(Stored data)
::::::::
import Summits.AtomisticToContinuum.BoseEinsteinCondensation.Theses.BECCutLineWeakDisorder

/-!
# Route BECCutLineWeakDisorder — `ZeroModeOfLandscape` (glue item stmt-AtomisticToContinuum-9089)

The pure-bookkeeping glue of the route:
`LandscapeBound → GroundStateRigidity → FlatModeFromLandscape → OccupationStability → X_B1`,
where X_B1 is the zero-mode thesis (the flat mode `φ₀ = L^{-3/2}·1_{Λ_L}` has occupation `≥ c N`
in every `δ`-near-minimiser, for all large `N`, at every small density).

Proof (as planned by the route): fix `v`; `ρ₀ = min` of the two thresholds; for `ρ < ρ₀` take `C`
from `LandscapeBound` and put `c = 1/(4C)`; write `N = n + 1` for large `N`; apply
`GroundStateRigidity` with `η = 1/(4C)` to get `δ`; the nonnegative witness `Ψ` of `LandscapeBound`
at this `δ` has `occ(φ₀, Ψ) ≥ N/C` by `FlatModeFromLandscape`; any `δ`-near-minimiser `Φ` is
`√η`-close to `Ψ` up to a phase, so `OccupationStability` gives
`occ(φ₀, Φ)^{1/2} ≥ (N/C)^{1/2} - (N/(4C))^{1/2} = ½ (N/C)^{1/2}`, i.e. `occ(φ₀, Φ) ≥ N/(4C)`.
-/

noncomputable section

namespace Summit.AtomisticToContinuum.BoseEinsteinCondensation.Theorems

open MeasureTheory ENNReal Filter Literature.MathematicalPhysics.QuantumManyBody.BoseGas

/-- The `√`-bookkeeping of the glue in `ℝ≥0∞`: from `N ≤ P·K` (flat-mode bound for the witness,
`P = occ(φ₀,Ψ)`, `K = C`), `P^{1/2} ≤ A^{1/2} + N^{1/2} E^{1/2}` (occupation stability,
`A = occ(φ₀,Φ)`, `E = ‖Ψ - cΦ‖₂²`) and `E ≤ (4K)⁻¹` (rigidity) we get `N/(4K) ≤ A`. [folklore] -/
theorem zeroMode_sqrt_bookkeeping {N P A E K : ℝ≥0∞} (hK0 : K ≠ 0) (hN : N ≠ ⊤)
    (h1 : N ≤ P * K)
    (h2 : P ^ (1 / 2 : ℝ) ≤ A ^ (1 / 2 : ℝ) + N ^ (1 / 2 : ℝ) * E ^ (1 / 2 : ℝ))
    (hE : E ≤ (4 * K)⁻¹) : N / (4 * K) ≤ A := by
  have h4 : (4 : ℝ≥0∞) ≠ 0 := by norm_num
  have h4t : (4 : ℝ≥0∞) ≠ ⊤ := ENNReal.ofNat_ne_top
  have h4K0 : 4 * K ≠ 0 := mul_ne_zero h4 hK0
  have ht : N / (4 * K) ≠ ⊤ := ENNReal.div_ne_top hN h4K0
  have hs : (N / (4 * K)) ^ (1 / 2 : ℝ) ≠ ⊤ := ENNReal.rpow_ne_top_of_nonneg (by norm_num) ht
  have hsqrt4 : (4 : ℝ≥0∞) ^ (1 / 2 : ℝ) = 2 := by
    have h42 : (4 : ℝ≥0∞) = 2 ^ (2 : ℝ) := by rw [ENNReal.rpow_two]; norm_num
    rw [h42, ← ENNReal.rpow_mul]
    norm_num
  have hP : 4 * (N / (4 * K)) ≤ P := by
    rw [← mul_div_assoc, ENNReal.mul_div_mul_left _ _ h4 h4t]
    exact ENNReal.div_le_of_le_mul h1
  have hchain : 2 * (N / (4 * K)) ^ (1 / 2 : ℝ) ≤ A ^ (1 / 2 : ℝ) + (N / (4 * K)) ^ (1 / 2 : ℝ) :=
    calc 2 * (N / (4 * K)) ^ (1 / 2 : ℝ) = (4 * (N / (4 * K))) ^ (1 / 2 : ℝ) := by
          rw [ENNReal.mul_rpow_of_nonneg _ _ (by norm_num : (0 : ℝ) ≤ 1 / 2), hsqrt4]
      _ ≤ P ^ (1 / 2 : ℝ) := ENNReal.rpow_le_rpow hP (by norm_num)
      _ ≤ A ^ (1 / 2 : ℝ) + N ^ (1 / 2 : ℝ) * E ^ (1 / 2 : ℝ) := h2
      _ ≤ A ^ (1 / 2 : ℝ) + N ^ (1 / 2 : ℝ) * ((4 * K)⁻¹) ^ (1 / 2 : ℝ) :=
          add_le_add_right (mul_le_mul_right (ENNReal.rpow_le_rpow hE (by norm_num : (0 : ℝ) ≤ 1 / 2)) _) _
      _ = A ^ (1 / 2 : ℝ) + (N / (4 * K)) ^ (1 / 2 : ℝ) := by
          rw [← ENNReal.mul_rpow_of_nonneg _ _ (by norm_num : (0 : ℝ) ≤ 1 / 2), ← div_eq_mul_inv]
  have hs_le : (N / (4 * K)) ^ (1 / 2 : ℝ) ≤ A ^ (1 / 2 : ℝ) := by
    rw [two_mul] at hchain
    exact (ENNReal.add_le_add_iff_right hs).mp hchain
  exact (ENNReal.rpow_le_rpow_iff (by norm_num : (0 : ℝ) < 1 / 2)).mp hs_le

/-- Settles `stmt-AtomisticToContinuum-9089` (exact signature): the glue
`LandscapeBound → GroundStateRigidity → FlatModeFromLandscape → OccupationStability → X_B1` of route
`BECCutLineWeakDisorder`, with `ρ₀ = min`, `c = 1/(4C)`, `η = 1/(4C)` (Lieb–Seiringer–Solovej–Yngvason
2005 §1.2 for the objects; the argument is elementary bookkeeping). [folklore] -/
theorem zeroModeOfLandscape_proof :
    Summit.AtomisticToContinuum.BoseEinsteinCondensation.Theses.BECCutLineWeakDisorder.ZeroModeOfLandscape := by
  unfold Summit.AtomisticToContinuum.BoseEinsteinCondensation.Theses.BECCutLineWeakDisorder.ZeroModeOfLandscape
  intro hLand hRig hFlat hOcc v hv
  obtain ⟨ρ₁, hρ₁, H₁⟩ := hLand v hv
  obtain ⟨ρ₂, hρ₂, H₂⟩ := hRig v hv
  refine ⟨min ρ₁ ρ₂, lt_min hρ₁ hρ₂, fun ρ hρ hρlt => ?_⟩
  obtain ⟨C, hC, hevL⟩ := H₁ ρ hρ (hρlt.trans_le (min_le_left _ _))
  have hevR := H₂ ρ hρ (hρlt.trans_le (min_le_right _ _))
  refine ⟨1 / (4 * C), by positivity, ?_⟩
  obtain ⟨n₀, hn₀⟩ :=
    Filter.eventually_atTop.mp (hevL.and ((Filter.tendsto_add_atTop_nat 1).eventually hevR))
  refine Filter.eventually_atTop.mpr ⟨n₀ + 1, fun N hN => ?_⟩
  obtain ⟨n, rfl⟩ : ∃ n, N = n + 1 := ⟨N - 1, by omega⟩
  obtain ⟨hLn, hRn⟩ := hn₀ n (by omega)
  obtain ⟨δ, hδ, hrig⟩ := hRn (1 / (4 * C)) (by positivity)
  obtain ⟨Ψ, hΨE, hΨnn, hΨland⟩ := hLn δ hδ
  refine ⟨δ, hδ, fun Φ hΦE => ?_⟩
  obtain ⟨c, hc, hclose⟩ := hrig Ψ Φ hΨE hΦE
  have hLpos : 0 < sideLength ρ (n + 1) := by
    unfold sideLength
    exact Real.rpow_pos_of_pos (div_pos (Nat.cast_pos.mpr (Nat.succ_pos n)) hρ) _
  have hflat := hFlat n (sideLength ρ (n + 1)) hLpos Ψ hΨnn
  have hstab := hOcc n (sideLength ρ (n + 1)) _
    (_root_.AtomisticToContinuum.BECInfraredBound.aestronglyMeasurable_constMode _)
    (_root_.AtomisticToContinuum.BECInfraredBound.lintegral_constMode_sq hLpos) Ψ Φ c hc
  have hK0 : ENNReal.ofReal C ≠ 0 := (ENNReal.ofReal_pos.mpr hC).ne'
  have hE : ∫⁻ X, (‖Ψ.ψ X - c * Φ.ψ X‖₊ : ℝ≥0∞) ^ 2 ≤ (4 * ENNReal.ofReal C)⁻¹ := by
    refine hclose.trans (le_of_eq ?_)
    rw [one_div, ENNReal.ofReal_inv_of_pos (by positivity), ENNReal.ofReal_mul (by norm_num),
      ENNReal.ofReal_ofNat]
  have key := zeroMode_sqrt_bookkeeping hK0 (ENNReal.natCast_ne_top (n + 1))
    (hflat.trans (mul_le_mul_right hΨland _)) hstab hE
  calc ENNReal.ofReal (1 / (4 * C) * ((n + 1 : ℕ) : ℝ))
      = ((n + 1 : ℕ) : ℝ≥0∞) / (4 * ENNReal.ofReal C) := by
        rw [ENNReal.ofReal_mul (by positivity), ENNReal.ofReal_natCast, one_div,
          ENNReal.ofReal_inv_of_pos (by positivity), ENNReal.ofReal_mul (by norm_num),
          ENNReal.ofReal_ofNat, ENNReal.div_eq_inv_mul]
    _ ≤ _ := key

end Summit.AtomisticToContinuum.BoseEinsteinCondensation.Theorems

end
::::::::
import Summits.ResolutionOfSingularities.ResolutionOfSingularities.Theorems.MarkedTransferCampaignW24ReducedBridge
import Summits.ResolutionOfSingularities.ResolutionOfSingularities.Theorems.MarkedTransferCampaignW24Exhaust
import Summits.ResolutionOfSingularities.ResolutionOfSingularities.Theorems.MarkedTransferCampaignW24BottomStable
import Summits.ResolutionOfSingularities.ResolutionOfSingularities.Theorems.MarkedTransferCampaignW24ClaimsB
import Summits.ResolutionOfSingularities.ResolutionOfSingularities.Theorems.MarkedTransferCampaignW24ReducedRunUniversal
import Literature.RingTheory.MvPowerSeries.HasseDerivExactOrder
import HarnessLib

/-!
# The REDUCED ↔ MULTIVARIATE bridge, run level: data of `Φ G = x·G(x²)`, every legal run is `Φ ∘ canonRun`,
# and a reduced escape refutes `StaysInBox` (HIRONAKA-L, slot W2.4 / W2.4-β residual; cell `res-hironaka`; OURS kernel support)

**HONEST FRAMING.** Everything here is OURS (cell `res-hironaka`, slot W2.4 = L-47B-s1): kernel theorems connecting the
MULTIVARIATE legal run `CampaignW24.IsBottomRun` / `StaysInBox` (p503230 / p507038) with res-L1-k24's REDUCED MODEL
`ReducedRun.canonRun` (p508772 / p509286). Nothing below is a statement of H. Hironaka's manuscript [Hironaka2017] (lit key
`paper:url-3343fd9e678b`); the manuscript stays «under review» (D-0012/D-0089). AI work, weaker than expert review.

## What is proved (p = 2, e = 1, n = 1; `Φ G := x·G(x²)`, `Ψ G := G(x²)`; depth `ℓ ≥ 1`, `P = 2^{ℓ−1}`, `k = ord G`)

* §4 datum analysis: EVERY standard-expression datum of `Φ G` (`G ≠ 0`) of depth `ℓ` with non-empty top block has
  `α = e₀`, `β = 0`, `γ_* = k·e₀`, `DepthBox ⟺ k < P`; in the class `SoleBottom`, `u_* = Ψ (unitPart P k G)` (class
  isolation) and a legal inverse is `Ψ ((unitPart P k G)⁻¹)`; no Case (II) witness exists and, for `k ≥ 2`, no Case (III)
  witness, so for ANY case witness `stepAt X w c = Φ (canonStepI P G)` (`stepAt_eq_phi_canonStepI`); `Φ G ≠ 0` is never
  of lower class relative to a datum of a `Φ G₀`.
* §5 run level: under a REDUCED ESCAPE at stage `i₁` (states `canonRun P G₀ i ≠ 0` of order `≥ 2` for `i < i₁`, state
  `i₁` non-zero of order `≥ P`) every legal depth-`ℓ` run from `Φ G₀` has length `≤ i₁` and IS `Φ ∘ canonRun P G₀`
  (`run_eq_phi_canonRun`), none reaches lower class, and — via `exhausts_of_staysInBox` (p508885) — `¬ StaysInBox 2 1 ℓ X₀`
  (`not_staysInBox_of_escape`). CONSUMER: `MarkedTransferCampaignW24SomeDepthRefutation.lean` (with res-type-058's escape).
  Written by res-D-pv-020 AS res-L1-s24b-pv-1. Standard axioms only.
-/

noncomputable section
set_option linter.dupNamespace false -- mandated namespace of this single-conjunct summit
::::::::
# Required action:
The answer is the lines above between the line holding "hLpos) Ψ Φ c hc" and the line holding "ENNReal.ofReal_ofNat]", inclusive, each written out exactly, and no others.

# Answer section:
    (_root_.AtomisticToContinuum.BECInfraredBound.lintegral_constMode_sq hLpos) Ψ Φ c hc
  have hK0 : ENNReal.ofReal C ≠ 0 := (ENNReal.ofReal_pos.mpr hC).ne'
  have hE : ∫⁻ X, (‖Ψ.ψ X - c * Φ.ψ X‖₊ : ℝ≥0∞) ^ 2 ≤ (4 * ENNReal.ofReal C)⁻¹ := by
    refine hclose.trans (le_of_eq ?_)
    rw [one_div, ENNReal.ofReal_inv_of_pos (by positivity), ENNReal.ofReal_mul (by norm_num),
      ENNReal.ofReal_ofNat]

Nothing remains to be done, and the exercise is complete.